Task to carry out:
For the word "hbal", find each line in the entries where it occurs and copy that line.
** Opening Input data block **
import Literature.AlgebraicGeometry.HodgeTheory.DworkSexticJacobianInvariantLineInjective
import Literature.AlgebraicGeometry.Motives.DworkFamily
import Mathlib.RingTheory.IntegralDomain
import HarnessLib

/-!
# Averaging a sextic-fourfold polynomial over Katz's group `Γ_W`: the Reynolds operator lands on the
# balanced part

Family `hodge`, layer `Literature/AlgebraicGeometry/HodgeTheory` (namespace `DworkSextic`); theorems only.
Written for the crux `GenericInvariantHodgeClasses` (stmt-HodgeConjecture-24129) of route
`HodgeConjecture/DworkReflectionQuotients` (the step "a `Γ_W`-invariant class of `R_F` is represented by a
`Γ_W`-invariant = balanced polynomial" of the infinitesimal Noether–Lefschetz climb on the invariant piece).

For `a ∈ Γ_W = {a ∈ μ₆⁶ : ∏ aᵢ = 1}` (`DworkSextic.gammaW`) and `P ∈ ℂ[x₀,…,x₅]`, write
`P∘a = P(a₀x₀, …, a₅x₅)` (`MvPolynomial.aeval (ProjectiveSpace.diagSubst a) P`). Then

* `aeval_diagSubst_monomial` — `x^m ∘ a = a^m · x^m`;
* `sum_gammaW_pow_eq` — the character sum `Σ_{a ∈ Γ_W} a^m` is `|Γ_W|` if `m` is balanced
  (`mᵢ ≡ m₀ mod 6`, the trivial character, `forall_unitWeight_eq_one_iff_balanced`) and `0` otherwise
  (orthogonality, Mathlib `sum_hom_units_eq_zero`);
* **`sum_gammaW_aeval_diagSubst`** — `Σ_{a ∈ Γ_W} P∘a = |Γ_W| · P_bal`, where
  `P_bal = Σ_{m balanced} coeff_m(P) x^m` is the BALANCED PART of `P` (written as the explicit finite sum
  over the support); `support_balancedPart`, `isHomogeneous_balancedPart`: `P_bal` is supported on balanced
  exponents and is homogeneous of degree `k` if `P` is.

## References

* [Katz2009] N. M. Katz, Another look at the Dwork family, Progr. Math. 270 (2009), §2–§3 (the characters
  of `Γ_W`).
* [Serre1977] J.-P. Serre, Linear Representations of Finite Groups (1977), §2.3 (orthogonality of characters;
  the projector `|G|⁻¹ Σ g`).
-/

noncomputable section

open MvPolynomial Finset
open scoped BigOperators

namespace Literature.AlgebraicGeometry.HodgeTheory.DworkSextic

open Literature.AlgebraicGeometry.Motives Literature.AlgebraicGeometry.Motives.UniversalHypersurface

/-! ### §1 Diagonal substitutions on monomials -/

/-- **`x^m ∘ a = (∏ aᵢ^{mᵢ}) · x^m`**: a diagonal substitution scales each monomial by its weight.
[cite: Katz2009, §3] -/
theorem aeval_diagSubst_monomial (a : Fin 6 → ℂ) (m : Fin 6 →₀ ℕ) (c : ℂ) :
    aeval (ProjectiveSpace.diagSubst a) (monomial m c) = monomial m (c * ∏ i, a i ^ m i) := by
  rw [aeval_monomial, Finsupp.prod_fintype _ _ (fun i => pow_zero _)]
  have h : ∀ i, (ProjectiveSpace.diagSubst a i) ^ (m i) =
      C (a i ^ m i) * (X i : MvPolynomial (Fin 6) ℂ) ^ m i := fun i => by
    rw [ProjectiveSpace.diagSubst_apply, mul_pow, map_pow]
  simp_rw [h]
  rw [Finset.prod_mul_distrib, ← map_prod, algebraMap_eq, ← mul_assoc, ← map_mul, monomial_eq,
    Finsupp.prod_fintype _ _ (fun i => pow_zero _)]

/-- Coefficients under a diagonal substitution: `coeff_m(P∘a) = a^m · coeff_m(P)`. [cite: Katz2009, §3] -/
theorem coeff_aeval_diagSubst (a : Fin 6 → ℂ) (P : MvPolynomial (Fin 6) ℂ) (m : Fin 6 →₀ ℕ) :
    coeff m (aeval (ProjectiveSpace.diagSubst a) P) = (∏ i, a i ^ m i) * coeff m P := by
  classical
  induction P using MvPolynomial.induction_on' with
  | monomial u c =>
    rw [aeval_diagSubst_monomial, coeff_monomial, coeff_monomial]
    split_ifs with h
    · rw [h]; ring
    · rw [mul_zero]
  | add p q hp hq => rw [map_add, coeff_add, coeff_add, hp, hq, mul_add]

/-! ### §2 The character sums of `Γ_W` -/

/-- **Orthogonality of the characters of `Γ_W`**: `Σ_{a ∈ Γ_W} ∏ aᵢ^{mᵢ} = |Γ_W|` if `m` is balanced
(`a^m = 1` for all `a`, `forall_unitWeight_eq_one_iff_balanced`), and `= 0` otherwise (the sum of a
non-trivial character over a finite group vanishes). [cite: Serre1977, §2.3] [cite: Katz2009, §2 p. 5] -/
theorem sum_gammaW_pow_eq (m : Fin 6 →₀ ℕ) :
    ∑ a : gammaW, ∏ i, (((a : Fin (4 + 2) → ℂˣ) i : ℂˣ) : ℂ) ^ m i =
      if (∀ l : Fin 6, m l % 6 = m 0 % 6) then (Fintype.card gammaW : ℂ) else 0 := by
  have hw : ∀ a : Fin (4 + 2) → ℂˣ, ((unitWeight ℂ 4 a m : ℂˣ) : ℂ) = ∏ i, ((a i : ℂˣ) : ℂ) ^ m i := by
    intro a
    rw [unitWeight_coe, Finsupp.prod_fintype _ _ (fun i => pow_zero _)]
  split_ifs with hbal
  · have h1 : ∀ a : gammaW, ∏ i, (((a : Fin (4 + 2) → ℂˣ) i : ℂˣ) : ℂ) ^ m i = 1 := fun a => by
      rw [← hw, (forall_unitWeight_eq_one_iff_balanced m).mpr hbal a, Units.val_one]
    simp only [h1, Finset.sum_const, Finset.card_univ, nsmul_eq_mul, mul_one]
  · -- the character `a ↦ a^m` is non-trivial
    have hne : (Units.coeHom ℂ).comp (character (⇑m)) ≠ 1 := by
      intro h
      apply hbal
      refine (forall_unitWeight_eq_one_iff_balanced m).mp fun a => Units.val_injective ?_
      have ha := DFunLike.congr_fun h a
      rw [MonoidHom.comp_apply, Units.coeHom_apply, character_apply_val, MonoidHom.one_apply] at ha
      rw [hw, ha, Units.val_one]
    have h0 := sum_hom_units_eq_zero ((Units.coeHom ℂ).comp (character (⇑m))) hne
    simpa only [MonoidHom.comp_apply, Units.coeHom_apply, character_apply_val] using h0

/-! ### §3 The Reynolds operator lands on the balanced part -/

/-- **`Σ_{a ∈ Γ_W} P∘a = |Γ_W| · P_bal`**, `P_bal = Σ_{m ∈ supp P, m balanced} coeff_m(P) x^m` the balanced
part of `P` (the Reynolds projector of `Γ_W` on polynomials, computed monomial by monomial with the
orthogonality `sum_gammaW_pow_eq`). [cite: Serre1977, §2.3] [cite: Katz2009, §3] -/
theorem sum_gammaW_aeval_diagSubst (P : MvPolynomial (Fin 6) ℂ) :
    ∑ a : gammaW, aeval (ProjectiveSpace.diagSubst fun i => (((a : Fin (4 + 2) → ℂˣ) i : ℂˣ) : ℂ)) P =
      (Fintype.card gammaW : ℂ) •
        ∑ m ∈ P.support.filter (fun m => ∀ l : Fin 6, m l % 6 = m 0 % 6), monomial m (coeff m P) := by
  classical
  apply MvPolynomial.ext
  intro m
  have hL : coeff m (∑ a : gammaW,
      aeval (ProjectiveSpace.diagSubst fun i => (((a : Fin (4 + 2) → ℂˣ) i : ℂˣ) : ℂ)) P) =
      (∑ a : gammaW, ∏ i, (((a : Fin (4 + 2) → ℂˣ) i : ℂˣ) : ℂ) ^ m i) * coeff m P := by
    rw [coeff_sum, Finset.sum_mul]
    exact Finset.sum_congr rfl fun a _ => coeff_aeval_diagSubst _ P m
  have hR : coeff m (∑ m' ∈ P.support.filter (fun m => ∀ l : Fin 6, m l % 6 = m 0 % 6),
      monomial m' (coeff m' P)) =
      if m ∈ P.support.filter (fun m => ∀ l : Fin 6, m l % 6 = m 0 % 6) then coeff m P else 0 := by
    rw [coeff_sum, Finset.sum_congr rfl (fun m' _ => coeff_monomial m m' (coeff m' P)), Finset.sum_ite_eq']
  rw [hL, coeff_smul, hR, smul_eq_mul, sum_gammaW_pow_eq]
  by_cases hbal : ∀ l : Fin 6, m l % 6 = m 0 % 6
  · rw [if_pos hbal]
    by_cases hm : m ∈ P.support
    · rw [if_pos (Finset.mem_filter.mpr ⟨hm, hbal⟩)]
    · rw [if_neg (fun h => hm (Finset.mem_filter.mp h).1), notMem_support_iff.mp hm, mul_zero]
  · rw [if_neg hbal, zero_mul, if_neg (fun h => hbal (Finset.mem_filter.mp h).2), mul_zero]

/-- The balanced part of `P` is supported on balanced exponents (inside the support of `P`).
[cite: Katz2009, §3] -/
theorem support_balancedPart_subset (P : MvPolynomial (Fin 6) ℂ) :
    ∀ e ∈ (∑ m ∈ P.support.filter (fun m => ∀ l : Fin 6, m l % 6 = m 0 % 6), monomial m (coeff m P)).support,
      (∀ l : Fin 6, e l % 6 = e 0 % 6) ∧ e ∈ P.support := by
  classical
  intro e he
  obtain ⟨m, hm, hem⟩ := Finset.mem_biUnion.mp (support_sum he)
  rw [Finset.mem_filter] at hm
  have : e = m := by
    by_contra hne
    rw [support_monomial] at hem
    split_ifs at hem with h0
    · exact absurd hem (Finset.notMem_empty _)
    · exact hne (Finset.mem_singleton.mp hem)
  subst this
  exact ⟨hm.2, hm.1⟩

/-- **The balanced part of a form of degree `k` is supported on balanced exponents of degree `k`** — the
hypothesis shape of `DworkSextic.prod_X_mul_mem_jacobianIdeal_iff`. [cite: Katz2009, §3] -/
theorem balancedPart_support_degree {P : MvPolynomial (Fin 6) ℂ} {k : ℕ} (hP : P.IsHomogeneous k) :
    ∀ e ∈ (∑ m ∈ P.support.filter (fun m => ∀ l : Fin 6, m l % 6 = m 0 % 6), monomial m (coeff m P)).support,
      (∀ l : Fin 6, e l % 6 = e 0 % 6) ∧ ∑ l : Fin 6, e l = k := by
  intro e he
  obtain ⟨hbal, hsupp⟩ := support_balancedPart_subset P e he
  refine ⟨hbal, ?_⟩
  have h := hP (mem_support_iff.mp hsupp)
  rw [← h, Finsupp.weight_apply, Finsupp.sum_fintype _ _ (fun i => by simp)]
  simp only [Pi.one_apply, smul_eq_mul, mul_one]

/-- The balanced part of a form of degree `k` is a form of degree `k` (the Reynolds projector preserves
degrees). [cite: Serre1977, §2.3] -/
theorem isHomogeneous_balancedPart {P : MvPolynomial (Fin 6) ℂ} {k : ℕ} (hP : P.IsHomogeneous k) :
    (∑ m ∈ P.support.filter (fun m => ∀ l : Fin 6, m l % 6 = m 0 % 6), monomial m (coeff m P)).IsHomogeneous k := by
  classical
  refine IsHomogeneous.sum _ _ _ fun m hm => ?_
  rw [Finset.mem_filter] at hm
  by_cases hc : coeff m P = 0
  · rw [hc, monomial_zero]; exact isHomogeneous_zero _ _ _
  · exact isHomogeneous_monomial _ (by rw [Finsupp.degree_eq_weight_one]; exact hP hc)

end Literature.AlgebraicGeometry.HodgeTheory.DworkSextic

end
** Closing Input data block **
Solution below:
  split_ifs with hbal
      rw [← hw, (forall_unitWeight_eq_one_iff_balanced m).mpr hbal a, Units.val_one]
      apply hbal
  by_cases hbal : ∀ l : Fin 6, m l % 6 = m 0 % 6
  · rw [if_pos hbal]
    · rw [if_pos (Finset.mem_filter.mpr ⟨hm, hbal⟩)]
  · rw [if_neg hbal, zero_mul, if_neg (fun h => hbal (Finset.mem_filter.mp h).2), mul_zero]
  obtain ⟨hbal, hsupp⟩ := support_balancedPart_subset P e he
  refine ⟨hbal, ?_⟩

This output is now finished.